===== MATERIAL PROVIDED

/-!
# Stub `pointDatum_of_clause` of line `orbit-interpolation-determinant` (stmt-Schanuel-6117)

Route `DiophantineDichotomy`, crux
`Summit.Schanuel.Schanuel.Theses.DiophantineDichotomy.ApproximationProperty` (stmt-Schanuel-6117),
line `orbit-interpolation-determinant`, registered stub `pointDatum_of_clause` (vocabulary in
`Theorems/DiophantineDichotomyApproximationPropertyDefs.lean`) — the PER-SCALE good-orbit transfer
in every dimension `t ≥ 1`: assuming `ZeroDimDictionary` and `SharpClosestPoint`, for every
`ω ∈ ℂᵗ` and `c₁ ≥ 1` there are a boost `λ ≥ 1` and a constant `c ≥ c₁` (depending on `t, ω, c₁`
and on the constants of the two hypotheses only) such that for `Y ≥ Δ ≥ c` and ONE homogeneous
PRIME `𝔭 ⊂ ℚ[x₀, …, x_t]` of rank `1` with `deg 𝔭 ≤ (c₁Δ)ᵗ`, `h(𝔭) ≤ c₁ λY Δᵗ⁻¹`,
`|𝔭(1:ω)| ≤ exp(−(Δ h(𝔭) + λY deg 𝔭)/c₁)` (the 0-cycle bounds at the boosted scale `(Δ, λY)`)
and the interpolation clause `H_𝔭(⌊c₁Δ⌋) = deg 𝔭`, there are a number field `K`, `β ∈ Kᵗ` and
`σ : K →+* ℂ` with `[K:ℚ] ≤ (cΔ)ᵗ`, `h_K(1:β) ≤ c Y Δᵗ⁻¹` and
`‖σ(β) − ω‖ ≤ exp(−(Δ h_K(1:β) + Y [K:ℚ])/c)` (a `PointAPAbsAt t`-datum at `(Δ, Y)`).

This is the inner mechanism of the landed stub `stub_pointAP`
(`Theorems/DiophantineDichotomyApproximationPropertyPointAP.lean`) with the minimal primary
decomposition / Prop. 4.7 pigeonhole removed (the prime is GIVEN, `deg 𝔭 ≥ 1` by Prop. 4.4,
`Literature.Barriers.Schanuel.one_le_ideg_of_isPrime`): the transfer `SharpClosestPoint` at
`δ = ⌊c₁Δ⌋` with `ℓ` so large that `2c₁²C ≤ ℓ^{1/t}` and the boost
`λ ≥ 2c₁²C'(t+2)(log(2+‖ω‖)+1)` absorbing `C' deg 𝔭 ((δ+1)(L+1) + log(deg 𝔭 + 1))` gives a zero of
`𝔭` at projective distance `≤ exp(−(Δ h(𝔭) + Y deg 𝔭)/(2c₁ℓ))` from `(1:ω)`;
`PhilipponMain.affine_near_of_projDist_le` and `ZeroDimDictionary` give the field `K = ℚ(b)`, the
affine point `(b₁/b₀, …, b_t/b₀)`, the embedding and the three budgets. Sources:
NesterenkoPhilippon2001 (LNM 1752) Ch. 3 §4 (Prop. 4.4, p. 38), Ch. 4 §4 (p. 61); Philippon 1986
(Publ. Math. IHÉS 64) §3.
-/

set_option linter.dupNamespace false
/-- **`constrained_energy_le_of_sqConsistency` — THE DIRECT ONE-LEVEL ROAD** [our proof; gan24-idea-1 g50 W-1 (ii)]: a second-order consistency row in the `Λ`-metric,
(F1′) `⟨v,(Λ − K)v⟩ ≤ c₁′·⟨Λv,Λv⟩` for all `v`, and the stationarity of the `Λ`-KKT point `Λφ_Λ = f − Qᵀ(ℋᴸ_Λ f − 𝒮_Λ e)` (PART 42 `kktPoint_stationarity`) give
`⟨φ_Λ,(Λ − K)φ_Λ⟩ ≤ c₁′·‖f − Qᵀ(ℋᴸ_Λ f − 𝒮_Λ e)‖²` — no fluctuation covariance, no value row, no `c_D`. -/
theorem constrained_energy_le_of_sqConsistency (hΛ : IsUnit (kkt Λ' Q').det) {c₁ : ℝ}
    (hF1 : ∀ v : ν' → ℝ, v ⬝ᵥ ((Λ' - K) *ᵥ v) ≤ c₁ * ((Λ' *ᵥ v) ⬝ᵥ (Λ' *ᵥ v))) (f : ν' → ℝ) (e : μ' → ℝ) :
    (flucCov Λ' Q' *ᵥ f + minOp Λ' Q' *ᵥ e) ⬝ᵥ ((Λ' - K) *ᵥ (flucCov Λ' Q' *ᵥ f + minOp Λ' Q' *ᵥ e)) ≤
      c₁ * ((f - Q'ᵀ *ᵥ (minOpL Λ' Q' *ᵥ f - effForm Λ' Q' *ᵥ e)) ⬝ᵥ (f - Q'ᵀ *ᵥ (minOpL Λ' Q' *ᵥ f - effForm Λ' Q' *ᵥ e))) := by
  have hst : Λ' *ᵥ (flucCov Λ' Q' *ᵥ f + minOp Λ' Q' *ᵥ e) = f - Q'ᵀ *ᵥ (minOpL Λ' Q' *ᵥ f - effForm Λ' Q' *ᵥ e) :=
    eq_sub_of_add_eq (kktPoint_stationarity Λ' Q' hΛ f e)
  rw [← hst]
  exact hF1 _

/-- **`jet_constrained_energy_le_of_sqConsistency` — (CONS♭) AT ONE LEVEL BY THE DIRECT ROAD** [our proof; gan24-idea-1 g50 W-1 (ii)]: (F1′) + the differentiated
Euler–Lagrange equation `Λ·dℋ = f₁ + Qᵀ·d𝒮` ⟹ `⟨dℋ(Λ,Q;Λ₁,Q₁)e,(Λ − K)dℋ(…)e⟩ ≤ 2c₁′·(⟨f₁e,f₁e⟩ + ⟨Qᵀd𝒮e, Qᵀd𝒮e⟩)` (`f₁ = Q₁ᵀ𝒮_Λ − Λ₁ℋ_Λ`,
`d𝒮 = d𝒮(Λ,Q;Λ₁,Q₁)` — at the tower end the next-level VALUE jet `𝒮_{j+1,1}`), `c₁′ ≥ 0`. -/
theorem jet_constrained_energy_le_of_sqConsistency (hΛ : IsUnit (kkt Λ' Q').det) {c₁ : ℝ} (hc₁ : 0 ≤ c₁)
    (hF1 : ∀ v : ν' → ℝ, v ⬝ᵥ ((Λ' - K) *ᵥ v) ≤ c₁ * ((Λ' *ᵥ v) ⬝ᵥ (Λ' *ᵥ v))) (Λ₁ : Matrix ν' ν' ℝ) (Q₁ : Matrix μ' ν' ℝ) (e : μ' → ℝ) :
    (dMinOp Λ' Q' Λ₁ Q₁ *ᵥ e) ⬝ᵥ ((Λ' - K) *ᵥ (dMinOp Λ' Q' Λ₁ Q₁ *ᵥ e)) ≤
      2 * c₁ * (((Q₁ᵀ * effForm Λ' Q' - Λ₁ * minOp Λ' Q') *ᵥ e) ⬝ᵥ ((Q₁ᵀ * effForm Λ' Q' - Λ₁ * minOp Λ' Q') *ᵥ e) +
        (Q'ᵀ *ᵥ (dEffForm Λ' Q' Λ₁ Q₁ *ᵥ e)) ⬝ᵥ (Q'ᵀ *ᵥ (dEffForm Λ' Q' Λ₁ Q₁ *ᵥ e))) := by
  set a : ν' → ℝ := (Q₁ᵀ * effForm Λ' Q' - Λ₁ * minOp Λ' Q') *ᵥ e
  set b : ν' → ℝ := Q'ᵀ *ᵥ (dEffForm Λ' Q' Λ₁ Q₁ *ᵥ e)
  have hst : Λ' *ᵥ (dMinOp Λ' Q' Λ₁ Q₁ *ᵥ e) = a + b := by
    rw [mulVec_mulVec, mul_dMinOp_eq Λ' Λ₁ Q' Q₁ hΛ, add_mulVec, ← mulVec_mulVec]
  have h1 := hF1 (dMinOp Λ' Q' Λ₁ Q₁ *ᵥ e)
  rw [hst] at h1
  have hpar : (a + b) ⬝ᵥ (a + b) ≤ 2 * (a ⬝ᵥ a) + 2 * (b ⬝ᵥ b) := by
    have h0 : 0 ≤ (a - b) ⬝ᵥ (a - b) := by
      have := Matrix.PosSemidef.one.dotProduct_mulVec_nonneg (n := ν') (R := ℝ) (a - b)
      rwa [star_trivial, one_mulVec] at this
    have hsym : b ⬝ᵥ a = a ⬝ᵥ b := dotProduct_comm b a
    simp only [add_dotProduct, dotProduct_add, sub_dotProduct, dotProduct_sub, hsym] at h0 ⊢
    linarith
  nlinarith [mul_le_mul_of_nonneg_left hpar hc₁]

end DirectReal

section DirectTower

variable {c : Type*} [Fintype c] [DecidableEq c]
variable {ι : ℕ → Type*} [∀ j, Fintype (ι j)] [∀ j, DecidableEq (ι j)]
variable {H : ∀ j, Matrix (ι j) (ι j) ℝ} {Qf : ∀ j, Matrix (ι j) (ι (j + 1)) ℝ} {Qc : ∀ j, Matrix c (ι j) ℝ}
variable {Λ₁ : ∀ j, Matrix (ι j) (ι j) ℝ} {Q₁ : ∀ j, Matrix c (ι j) ℝ} {c₁ cF g V θ : ℝ}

==========

TASK DIRECTIONS — All that belongs in the answer is the run of lines above from the line containing "v) ⬝ᵥ (Λ' *ᵥ v))) (f" through the line containing "(F1′) + the differentiated", exactly as written.

RESPONSE TO THIS TASK —
    (hF1 : ∀ v : ν' → ℝ, v ⬝ᵥ ((Λ' - K) *ᵥ v) ≤ c₁ * ((Λ' *ᵥ v) ⬝ᵥ (Λ' *ᵥ v))) (f : ν' → ℝ) (e : μ' → ℝ) :
    (flucCov Λ' Q' *ᵥ f + minOp Λ' Q' *ᵥ e) ⬝ᵥ ((Λ' - K) *ᵥ (flucCov Λ' Q' *ᵥ f + minOp Λ' Q' *ᵥ e)) ≤
      c₁ * ((f - Q'ᵀ *ᵥ (minOpL Λ' Q' *ᵥ f - effForm Λ' Q' *ᵥ e)) ⬝ᵥ (f - Q'ᵀ *ᵥ (minOpL Λ' Q' *ᵥ f - effForm Λ' Q' *ᵥ e))) := by
  have hst : Λ' *ᵥ (flucCov Λ' Q' *ᵥ f + minOp Λ' Q' *ᵥ e) = f - Q'ᵀ *ᵥ (minOpL Λ' Q' *ᵥ f - effForm Λ' Q' *ᵥ e) :=
    eq_sub_of_add_eq (kktPoint_stationarity Λ' Q' hΛ f e)
  rw [← hst]
  exact hF1 _

/-- **`jet_constrained_energy_le_of_sqConsistency` — (CONS♭) AT ONE LEVEL BY THE DIRECT ROAD** [our proof; gan24-idea-1 g50 W-1 (ii)]: (F1′) + the differentiated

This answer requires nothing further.